Activities of Secretary-General in Denmark, 9-11 October
United Nations Secretary-General António Guterres departed New York on Wednesday evening, 9 October, and arrived in Copenhagen early on Thursday morning, 10 October.
His first appointment that day was a working lunch with the Foreign Policy Committee of the Danish Parliament.
The Secretary-General held a townhall meeting with some 1,000 United Nations staff at UN City, one of the most sustainable buildings of its kind in Scandinavia.
Also, at UN City, together with the Danish Minister for Development Cooperation, Rasmus Prehn, the Secretary-General officially opened the UN refugee agency/World Bank Joint Data Centre on Forced Displacement. This project aims at allowing for decisions affecting refugees, internally displaced people, asylum-seekers and others to be made in a more timely and evidence-based manner.
The Secretary-General said at the opening ceremony that he hopes the new centre would help to provide more accurate data that can help to achieve the Sustainable Development Goals and help the world’s most vulnerable people.
The Secretary-General and Minister Prehn toured a United Nations Children’s Fund (UNICEF) warehouse, which has been the agency’s supply and emergency kit packing operation since 1963 and is the world’s largest humanitarian warehouse today. The Secretary-General and the Minister saw first hand the state-of-the-art, automated work done in the warehouse and also packed humanitarian kits for schoolchildren in Yemen.
The Secretary-General then held a press conference at the C40 World Mayors Summit, where he was introduced by former New York City Mayor Michael Bloomberg, who thanked the Secretary-General for his initiatives on climate change.
Building on the momentum generated by the United Nations Climate Action Summit in September, the Secretary-General told the media that cities are critical, and they are largely where the battle will be won or lost. He stressed the need to build infrastructure that will serve the carbon-neutral cities of tomorrow. “If we build today infrastructures that are not green, we will have consequences in the decades to come,” he said.

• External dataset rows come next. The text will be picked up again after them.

/-- At marking `1` every top point is a contact point (tree port `OrderOneContact`), hence of class ≥ 2: `BGenRungAt 1`
with no blow-up at all. [folklore] -/
theorem bGenRungAt_one (h1 : FaceFormCutClasses.OrderOneContact) : BGenRungAt 1 := by
  intro h2 p hp k _ _ Y g hg1 hg2 hg3 hY h4 I hord _
  refine h2 p hp k Y g hg1 hg2 hg3 hY h4 I hord ?_
  intro y hy
  exact Or.inr (Or.inl (h1 p hp k Y g hg1 hg2 hg3 hY I y hy))

/-- **`BroadGenericRung` is DECIDED modulo the typed pieces**: eight engines, g12's curve port at every marking `≥ 2`,
and the order-one contact port. [folklore] -/
theorem broadGenericRung_of_engines (hV : VeryNearCutClasses.VeryNearExit) (hD : DeltaPackageExit)
    (hU : UniformCurvePackageExit) (hR : RelCurvePackageExit) (hN : NormalConeJumpExit)
    (hM : MonomialPinchExit) (hC : FlatConeExit) (hB : BroadExit) (hP : ∀ n : ℕ, 2 ≤ n → CurvePackagePort n)
    (h1 : FaceFormCutClasses.OrderOneContact) : BroadGenericRung := by
  intro hE2 n hn
  by_cases h : 2 ≤ n
  · exact bGenRungAt_of_engines hV hD hU hR hN hM hC hB (hP n h) h (hE2 n hn)
  · have hn1 : n = 1 := by omega
    subst hn1
    exact bGenRungAt_one h1 (hE2 1 hn)

/-- The located residual split at the rung into the two isolation columns (EXACT). [folklore] -/
theorem broadSpecialRung_iff_iso : BroadSpecialRung ↔
    (E 2 → ∀ n : ℕ, 1 ≤ n → SeqBSpecNonIso n) ∧ (E 2 → ∀ n : ℕ, 1 ≤ n → SeqBSpecIso n) :=
  ⟨fun h => ⟨fun hE2 n hn => (seqBSpec_iff_iso.mp (h hE2 n hn)).1, fun hE2 n hn => (seqBSpec_iff_iso.mp (h hE2 n hn)).2⟩,
    fun h hE2 n hn => seqBSpec_iff_iso.mpr ⟨h.1 hE2 n hn, h.2 hE2 n hn⟩⟩

/-- The located residual split at the rung into the four LEAVES (CURVE-REGULAR, CURVE-SINGULAR, TANGLE, ISO) — EXACT.
[folklore] -/
theorem broadSpecialRung_iff_leaves : BroadSpecialRung ↔
    (E 2 → ∀ n : ℕ, 1 ≤ n → SeqBSpecCurveReg n) ∧ (E 2 → ∀ n : ℕ, 1 ≤ n → SeqBSpecCurveSing n) ∧
      (E 2 → ∀ n : ℕ, 1 ≤ n → SeqBSpecTangle n) ∧ (E 2 → ∀ n : ℕ, 1 ≤ n → SeqBSpecIso n) := by
  constructor
  · intro h
    refine ⟨fun hE2 n hn => ?_, fun hE2 n hn => ?_, fun hE2 n hn => ?_,
      fun hE2 n hn => (seqBSpec_iff_iso.mp (h hE2 n hn)).2⟩
    · exact (seqBSpecCurve_iff_reg.mp (seqBSpecNonIso_iff.mp (seqBSpec_iff_iso.mp (h hE2 n hn)).1).1).1
    · exact (seqBSpecCurve_iff_reg.mp (seqBSpecNonIso_iff.mp (seqBSpec_iff_iso.mp (h hE2 n hn)).1).1).2
    · exact (seqBSpecNonIso_iff.mp (seqBSpec_iff_iso.mp (h hE2 n hn)).1).2
  · rintro ⟨hR, hS, hT, hI⟩ hE2 n hn
    exact seqBSpec_of_leaves (hR hE2 n hn) (hS hE2 n hn) (hT hE2 n hn) (hI hE2 n hn)

/-- `E 1` ⟺ the two families at every marking (EXACT, family level). [folklore] -/
theorem e_one_iff_families : E 1 ↔ (∀ n : ℕ, 1 ≤ n → SeqBGen n) ∧ (∀ n : ℕ, 1 ≤ n → SeqBSpec n) :=
  ⟨fun h => ⟨fun n hn => seqBGen_of_seqDimFour_one (h n hn), fun n hn => seqBSpec_of_seqDimFour_one (h n hn)⟩,
    fun h n hn => seqDimFour_one_iff.mpr ⟨h.1 n hn, h.2 n hn⟩⟩

end Kernels

end Broad

end Summit.ResolutionOfSingularities.ResolutionOfSingularities.Theorems.JetCut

The Secretary-General held a bilateral meeting with Danish Prime Minister Mette Frederiksen, followed by a joint press encounter.
In his remarks to the media, the Secretary-General praised Denmark’s leadership in combating climate change, especially in the areas of energy efficiency and transitioning to a green economy.

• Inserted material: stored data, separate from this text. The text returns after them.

/-- **THE ELIMINATION INDUCTION** (PROVED modulo the costume `BaseStable`): finitely many SPLIT wild closed top points are
removed by blowing them up one at a time; the result is again a base datum at marking `n` with EMPTY wild set. [new]
[folklore] -/
theorem elimination_aux (hBS : BaseStable) {n : ℕ} (hn : 1 ≤ n) {k : Type} [Field k] :
    ∀ (N : ℕ) (Y : Scheme.{0}) (g : Y ⟶ Spec (.of k)), IsBase Y g → ∀ M : MarkedIdeal Y, IsDatum n M →
      (wildSet M n).Finite → (wildSet M n).ncard ≤ N → (∀ y ∈ wildSet M n, DiffSplitAt M.ideal n y) →
      ∃ t : CentreSeq Y, WeakAdmissible t M ∧ ∃ _ : IsBase t.top (t.comp ≫ g),
        IsDatum n (t.transformMarked M) ∧ wildSet (t.transformMarked M) n = ∅
  | 0, Y, g, hB, M, hM, hfin, hcard, _ => by
    have hempty : wildSet M n = ∅ := (Set.ncard_eq_zero hfin).mp (Nat.le_zero.mp hcard)
    refine ⟨CentreSeq.nil Y, trivial, ?_, hM, hempty⟩
    show IsBase Y (𝟙 Y ≫ g)
    simpa using hB
  | N + 1, Y, g, hB, M, hM, hfin, hcard, hsplit => by
    by_cases hempty : wildSet M n = ∅
    · refine ⟨CentreSeq.nil Y, trivial, ?_, hM, hempty⟩
      show IsBase Y (𝟙 Y ≫ g)
      simpa using hB
    obtain ⟨y₀, hy₀⟩ := Set.nonempty_iff_ne_empty.mpr hempty
    have hy₀c : IsClosed ({y₀} : Set Y) := hy₀.1
    haveI := hB.locallyOfFiniteType
    haveI : IsLocallyNoetherian Y := LocallyOfFiniteType.isLocallyNoetherian g
    -- the point centre
    have hCsupp : ((vanishingIdeal ⟨{y₀}, hy₀c⟩ : Y.IdealSheafData).support : Set Y) = {y₀} :=
      coe_support_vanishingIdeal_singleton hy₀c
    have hCreg : Scheme.IsRegular (vanishingIdeal ⟨{y₀}, hy₀c⟩ : Y.IdealSheafData).subscheme :=
      isRegular_subscheme_vanishingIdeal_singleton hy₀c
    have hCsub : ((vanishingIdeal ⟨{y₀}, hy₀c⟩ : Y.IdealSheafData).support : Set Y) ⊆ M.support := by
      rw [hCsupp, Set.singleton_subset_iff]
      show (M.mult : ℕ∞) ≤ idealOrder M.ideal y₀
      rw [hM.1, hy₀.2.1]
    have hπ := blowup.isBlowup (vanishingIdeal ⟨{y₀}, hy₀c⟩ : Y.IdealSheafData)
    have hB₁ : IsBase (blowup (vanishingIdeal ⟨{y₀}, hy₀c⟩ : Y.IdealSheafData))
        (blowup.π (vanishingIdeal ⟨{y₀}, hy₀c⟩ : Y.IdealSheafData) ≫ g) := hBS k Y g hB _ hCreg
    have hs₀ : DiffSplitAt M.ideal n y₀ := hsplit y₀ hy₀
    obtain ⟨hM₁, -⟩ := isDatum_transform_point hπ hB.isRegular hn hM hy₀c hCsupp hCreg hs₀
    have hwt := fun y' (hw : y' ∈ wildSet (M.transform (blowup.π (vanishingIdeal ⟨{y₀}, hy₀c⟩ : Y.IdealSheafData))
        (vanishingIdeal ⟨{y₀}, hy₀c⟩)) n) => wild_transform hπ hB.isRegular hn hM hy₀c hCsupp hCreg hs₀ hw
    have hinj : Set.InjOn (blowup.π (vanishingIdeal ⟨{y₀}, hy₀c⟩ : Y.IdealSheafData)).base
        (wildSet (M.transform (blowup.π (vanishingIdeal ⟨{y₀}, hy₀c⟩ : Y.IdealSheafData))
          (vanishingIdeal ⟨{y₀}, hy₀c⟩)) n) :=
      (injOn_of_isBlowup hπ).mono fun y' hw => (hwt y' hw).1
    have hmaps : ∀ y' ∈ wildSet (M.transform (blowup.π (vanishingIdeal ⟨{y₀}, hy₀c⟩ : Y.IdealSheafData))
        (vanishingIdeal ⟨{y₀}, hy₀c⟩)) n,
        (blowup.π (vanishingIdeal ⟨{y₀}, hy₀c⟩ : Y.IdealSheafData)).base y' ∈ wildSet M n \ {y₀} :=
      fun y' hw => (hwt y' hw).2.1
    have hfin₀ : (wildSet M n \ {y₀}).Finite := hfin.sdiff
    have hfin₁ : (wildSet (M.transform (blowup.π (vanishingIdeal ⟨{y₀}, hy₀c⟩ : Y.IdealSheafData))
        (vanishingIdeal ⟨{y₀}, hy₀c⟩)) n).Finite :=
      Set.Finite.of_finite_image (hfin₀.subset (Set.image_subset_iff.mpr fun y' hw => hmaps y' hw)) hinj
    have hcard₁ : (wildSet (M.transform (blowup.π (vanishingIdeal ⟨{y₀}, hy₀c⟩ : Y.IdealSheafData))
        (vanishingIdeal ⟨{y₀}, hy₀c⟩)) n).ncard ≤ N := by
      have h1 := Set.ncard_le_ncard_of_injOn _ hmaps hinj hfin₀
      rw [Set.ncard_sdiff_singleton_of_mem hy₀] at h1
      omega
    have hsplit₁ : ∀ y' ∈ wildSet (M.transform (blowup.π (vanishingIdeal ⟨{y₀}, hy₀c⟩ : Y.IdealSheafData))
        (vanishingIdeal ⟨{y₀}, hy₀c⟩)) n, DiffSplitAt (M.transform (blowup.π (vanishingIdeal ⟨{y₀}, hy₀c⟩ :
          Y.IdealSheafData)) (vanishingIdeal ⟨{y₀}, hy₀c⟩)).ideal n y' :=
      fun y' hw => (hwt y' hw).2.2 (hsplit _ (hmaps y' hw).1)
    obtain ⟨t₁, hadm₁, hB₁', hM₁', hempty₁⟩ :=
      elimination_aux hBS hn N _ _ hB₁ _ hM₁ hfin₁ hcard₁ hsplit₁
    refine ⟨CentreSeq.cons _ t₁, ⟨hCsub, hCreg, hadm₁⟩, ?_, hM₁', hempty₁⟩
    show IsBase _ ((t₁.comp ≫ blowup.π _) ≫ g)
    simpa [Category.assoc] using hB₁'

/-- **port · `WildSplitFinite n`** (KNOWN-MOD-PORT; the ONLY non-costume input left): a base datum at marking `n` all of whose
wild closed top points are split has FINITELY MANY wild closed top points.  Proof obligations (standard): upper
semicontinuity of the order (CossartPiltant2008 Prop. 4.2, tree `isClosed_setOf_le_idealOrder`); by the twist law and
properness of the point blow-up a split point is ISOLATED in the closed top locus; a noetherian space has finitely many
isolated points in a closed subset. -/
def WildSplitFinite (n : ℕ) : Prop :=
  ∀ (k : Type) [Field k] (Y : Scheme.{0}) (g : Y ⟶ Spec (.of k)), IsBase Y g → ∀ M : MarkedIdeal Y, IsDatum n M →
    (∀ y ∈ wildSet M n, DiffSplitAt M.ideal n y) → (wildSet M n).Finite

/-- **port · `WildSplitElimination n`** — the elimination statement actually consumed by the decided chain (weaker than
`WildPointElimination n`: its hypothesis is the stalk-local split condition). PROVED below from `BaseStable` and
`WildSplitFinite n`. -/
def WildSplitElimination (n : ℕ) : Prop :=
  ∀ p : ℕ, p.Prime → ∀ (k : Type) [Field k] [CharP k p] (Y : Scheme.{0}) (g : Y ⟶ Spec (.of k)),
    IsBase Y g → ∀ M : MarkedIdeal Y, IsDatum n M →
      (∀ y : Y, IsClosed ({y} : Set Y) → idealOrder M.ideal y = ((n : ℕ) : ℕ∞) → ¬ IsAbsContactAt M.ideal n y →
        DiffSplitAt M.ideal n y) →
      ∃ t : CentreSeq Y, WeakAdmissible t M ∧ ∃ _ : IsBase t.top (t.comp ≫ g),
        IsDatum n (t.transformMarked M) ∧ ¬ TopNoAbsContact t.top (t.transformMarked M).ideal n

/-- **`BaseStable → WildSplitFinite n → WildSplitElimination n`** (PROVED). [new] [folklore] -/
theorem wildSplitElimination_of_finite (hBS : BaseStable) {n : ℕ} (hn : 1 ≤ n) (hF : WildSplitFinite n) :
    WildSplitElimination n := by
  intro p _ k _ _ Y g hB M hM hsplit
  have hsplit' : ∀ y ∈ wildSet M n, DiffSplitAt M.ideal n y := fun y hy => hsplit y hy.1 hy.2.1 hy.2.2
  obtain ⟨t, hadm, hB', hM', hempty⟩ :=
    elimination_aux hBS hn _ Y g hB M hM (hF k Y g hB M hM hsplit') le_rfl hsplit'
  refine ⟨t, hadm, hB', hM', ?_⟩
  rw [topNoAbsContact_iff_wildSet_nonempty, hempty]
  exact Set.not_nonempty_empty

/-- The NoNear-shaped port implies the split-shaped one (by the twist law). [new] [folklore] -/
theorem wildSplitElimination_of_wildPointElimination {n : ℕ} (hn : 1 ≤ n) (hW : WildPointElimination n) :
    WildSplitElimination n := by
  intro p hp k _ _ Y g hB M hM hsplit
  exact hW p hp k Y g hB M hM fun y hyc hord hna =>
    noNearPointOver_of_diffSplitAt hB.isRegular hn M hM.1 hyc (hsplit y hyc hord hna)

/-- **THE DECIDED CELL from the split-shaped port** (PROVED): `WORAllAbs n → WildSplitElimination n →
WORTopOnlySplit n`. [new] [folklore] -/
theorem worTopOnlySplit_of_allAbs_of_splitElimination {n : ℕ} (hA : WORAllAbs n) (hW : WildSplitElimination n) :
    WORTopOnlySplit n := by
  intro p hp k _ _ Y g hB M hM _ hns
  obtain ⟨t, hadm, hB', hM', hno⟩ := hW p hp k Y g hB M hM fun y hyc hord hna => by
    by_contra h
    exact hns ⟨y, hyc, hord, hna, h⟩
  obtain ⟨t', ht'⟩ := hA p hp k t.top (t.comp ≫ g) hB' (t.transformMarked M) hM' hno
  exact ⟨seqAppend t t', weakResolution_seqAppend t t' M hadm ht'⟩

/-- **THE DECIDED CELL modulo the costume `BaseStable`, the finiteness port and the tame side** (PROVED). [new] [folklore] -/
theorem worTopOnlySplit_of_baseStable_of_finite (hBS : BaseStable) {n : ℕ} (hn : 1 ≤ n) (hF : WildSplitFinite n)
    (hA : WORAllAbs n) : WORTopOnlySplit n :=
  worTopOnlySplit_of_allAbs_of_splitElimination hA (wildSplitElimination_of_finite hBS hn hF)

/-- **THE RE-LOCATION, final form**: `BaseStable → (∀ n ≥ 1, WildSplitFinite n) → SubfieldContactAbs → E 5 →
(E1TopNoAbs ↔ E1TopNonSplit)`. [new] [folklore] -/
theorem e1TopNoAbs_iff_e1TopNonSplit_final (hBS : BaseStable) (hF : ∀ n : ℕ, 1 ≤ n → WildSplitFinite n)
    (hSC : SubfieldContactAbs) (h5 : E 5) : E1TopNoAbs ↔ E1TopNonSplit := by
  rw [e1TopNoAbs_iff_nonSplit_onlySplit]
  exact ⟨fun h => h.1, fun h => ⟨h, fun n hn =>
    worTopOnlySplit_of_baseStable_of_finite hBS hn (hF n hn) (worAllAbs_of_five hSC hn (h5 n hn))⟩⟩

/-- **Summit edge, final form**: `E 1` from `BaseStable`, the finiteness port, the tame engine and the residual.
[new] [folklore] -/
theorem e_one_of_nonSplit_final (hBS : BaseStable) (hF : ∀ n : ℕ, 1 ≤ n → WildSplitFinite n)
    (hSC : SubfieldContactAbs) (h5 : E 5) (hR : E1TopNonSplit) : E 1 :=
  (e_one_iff_topNoAbs hSC h5).2 ((e1TopNoAbs_iff_e1TopNonSplit_final hBS hF hSC h5).2 hR)

end Elimination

He also expressed his deep concern over the escalation of the conflict in eastern Syria, emphasizing that military operations must always respect the United Nations Charter and international humanitarian law.

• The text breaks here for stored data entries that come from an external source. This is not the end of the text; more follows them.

import Literature.MathematicalPhysics.QuantumFieldTheory.Balaban1983to89.Node00.AveragingSmooth
import Literature.MathematicalPhysics.QuantumFieldTheory.Balaban1983to89.LatticeWordStokes
import Summits.QuantumFields.YangMills.Theorems.UnitScaleTiltBlockAvgCorrector

/-!
# BalabanUVNodes ∕ N07 — CURVE-CRITICAL ⇒ TANGENT-CRITICAL AT THE ONE-SCALE PIN OF RECORD, WITH NO CHART HYPOTHESIS: the `k`-fold exact corrector of the
# averaging of record (general `SU(N)`), fibre curves with PRESCRIBED kernel velocity («corrector + o(t)»), and the N07 readings (module 35c of GAP-STATED(submersion))

Cell `pub-ymgap`, seat `pub-ymgap-dag-n07-e` generation 14 (R141 (C), DAG node N07 = [15] = [Balaban1985Variational]; MODULE 35c; INBOX INTENT-35c).
`--kind proof --supports stmt-QuantumFields-20541` (K0⁷; count-neutral).  CONSUMED BY NAME, nothing modified: the route `UnitScaleTilt`'s ONE-STEP EXACT
CORRECTOR of Bałaban's (0.4) averaging with the printed exp-mean-log on `SU(N)` — `Summit.QuantumFields.YangMills.Theorems.BlockAvgCorrector.exists_avgFun_eq_of_near`
(p448916, cell `ym3-torus`; any torus `P`, private central bonds `BlockAveragingHaarAC.centralBond`, modulus `2η∕|I|⁻¹`) and its constants `stokesConst`,
`emlWeight`; `LatticeWordStokes.small_of_plaqSmall`; this seat's 35a `Node00.CriticalOnFibreTangent` (`expChart`, velocities, `hasDerivAt_wilsonAction4_of_sameVelocity`,
`IsCritOnFibre` ∕ `IsCritOfRecord` bridge) and 35b-i `Node00.AveragingSmooth` (matrix extension `avgM` ∕ `iterM`, `coe_avgFun_of_small`, `contDiffAt_avgM_coeField`).

WHY.  35a reduced «criticality in the CURVE form ⇒ print's TANGENT form (82)» to the existence, for every kernel direction `X` of the linearised constraint, of a
curve INSIDE the fibre with velocity `U·X`.  For the ONE-SCALE pin of record `𝔅_k(V) = {U | Ū^k = V}` (g2 `IsCritOfRecord`; [15] (3),(5) p. 278) such curves come
DIRECTLY from the tree's exact corrector, with no chart and no implicit-function theorem: if the matrix velocity of `t ↦ Ū^k(U·exp(tX))` vanishes at every
level-`k` bond, then `Ū^k(U·exp(tX))` is `o(t)`-close to `Ū^k(U)`, and the `k`-fold corrector (§1, iterating `exists_avgFun_eq_of_near` down the levels as the
route's SU(2) `exists_iter_eq_of_near` p518511 does) moves `U·exp(tX)` back INTO the fibre at a cost `≤ (2∕|I|⁻¹)^k·o(t) = o(t)` — the corrected curve keeps the
velocity `U·X` (§2).  Hence (§3): for `t₀`-small iterated averages (`stokesConst·t₀ < min(|I|⁻¹∕16, δ_N)`), CURVE-critical on `𝔅_k(Ū^k(U))` ⇒
`d∕dt A(U·exp(tX))∣₀ = 0` for EVERY kernel direction `X` — GAP-STATED(submersion) (ref-C READ-121 NOTE 2, ref-G READ153 LABEL-NOTE (d)) DISCHARGED at the
one-scale pin, every `N`.

CONTENTS.  §1 ★ `exists_iter_eq_of_near_SU` (the `k`-fold exact corrector on `SU(N)`, guard `δ_N` as a hypothesis).  §2 `tendsto_coeField_iter_of_tendsto`,
`eventually_plaqSmall_iter_of_tendsto` (any family continuous at `0` in matrices), `tendsto_coeField_expChart_ray`, ★★ `exists_fibreCurve_of_kernel_velocity` (a curve `γ`, `γ 0 = U`, bond-wise velocity `U·X`, `Ū^k(γ t) = Ū^k(U)` near `0`).
§3 ★★★ `hasDerivAt_wilsonAction4_expChart_of_isCritOnFibre_atScale`, `…_of_isCritOfRecord_of_small` (at NODE 00's objects, `avOfRecord F N K`).

HONEST FRAMING: count-neutral; calculus∕combinatorics about the tree's own averaging map, the analytic input being the route `UnitScaleTilt`'s corrector BY
NAME; nothing of [15]'s estimates; the MULTI-SCALE determining sets of V16 stub 1 (`genSet`) are NOT treated here (one-scale pin only); V16 stub 1 ∕ K0⁷ NOT
closed; N07 NOT discharged; counts unmoved (5∕27); one finite T⁴ programme at fixed ε — NOT continuum ∕ ℝ⁴ ∕ OS ∕ mass gap ∕ Clay.  No `sorry`, no `def`.
-/

noncomputable section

The Secretary-General ended his evening by attending a dinner hosted by Crown Prince Frederik of Denmark, also attended by high-level participants at the C40 Summit.
On the morning of Friday, 11 October, the Secretary-General gave the keynote address at a plenary session titled “The future we want is inclusive — and climate action must lift everyone up” at the C40 Summit. (See Press Release SG/SM/19808.)
“We have the knowledge, the technology and the resources to address the climate emergency and to promote sustainable and inclusive development for all,” the Secretary-General said in his remarks, adding that “what is still missing at many levels is political will.” He underlined the key role that cities can play in addressing the climate emergency, noting that some 100 cities committed to net zero carbon emissions by 2050 at September’s Climate Action Summit.
The Secretary-General then met with Anne Hidalgo, the Mayor of Paris and the outgoing chair of the C40; Lord Mayor Frank Jensen of Copenhagen; and Mark Watts, Executive Director of the C40.
The Secretary-General’s final appointment in Copenhagen before departing was an audience with Queen Margrethe II of Denmark.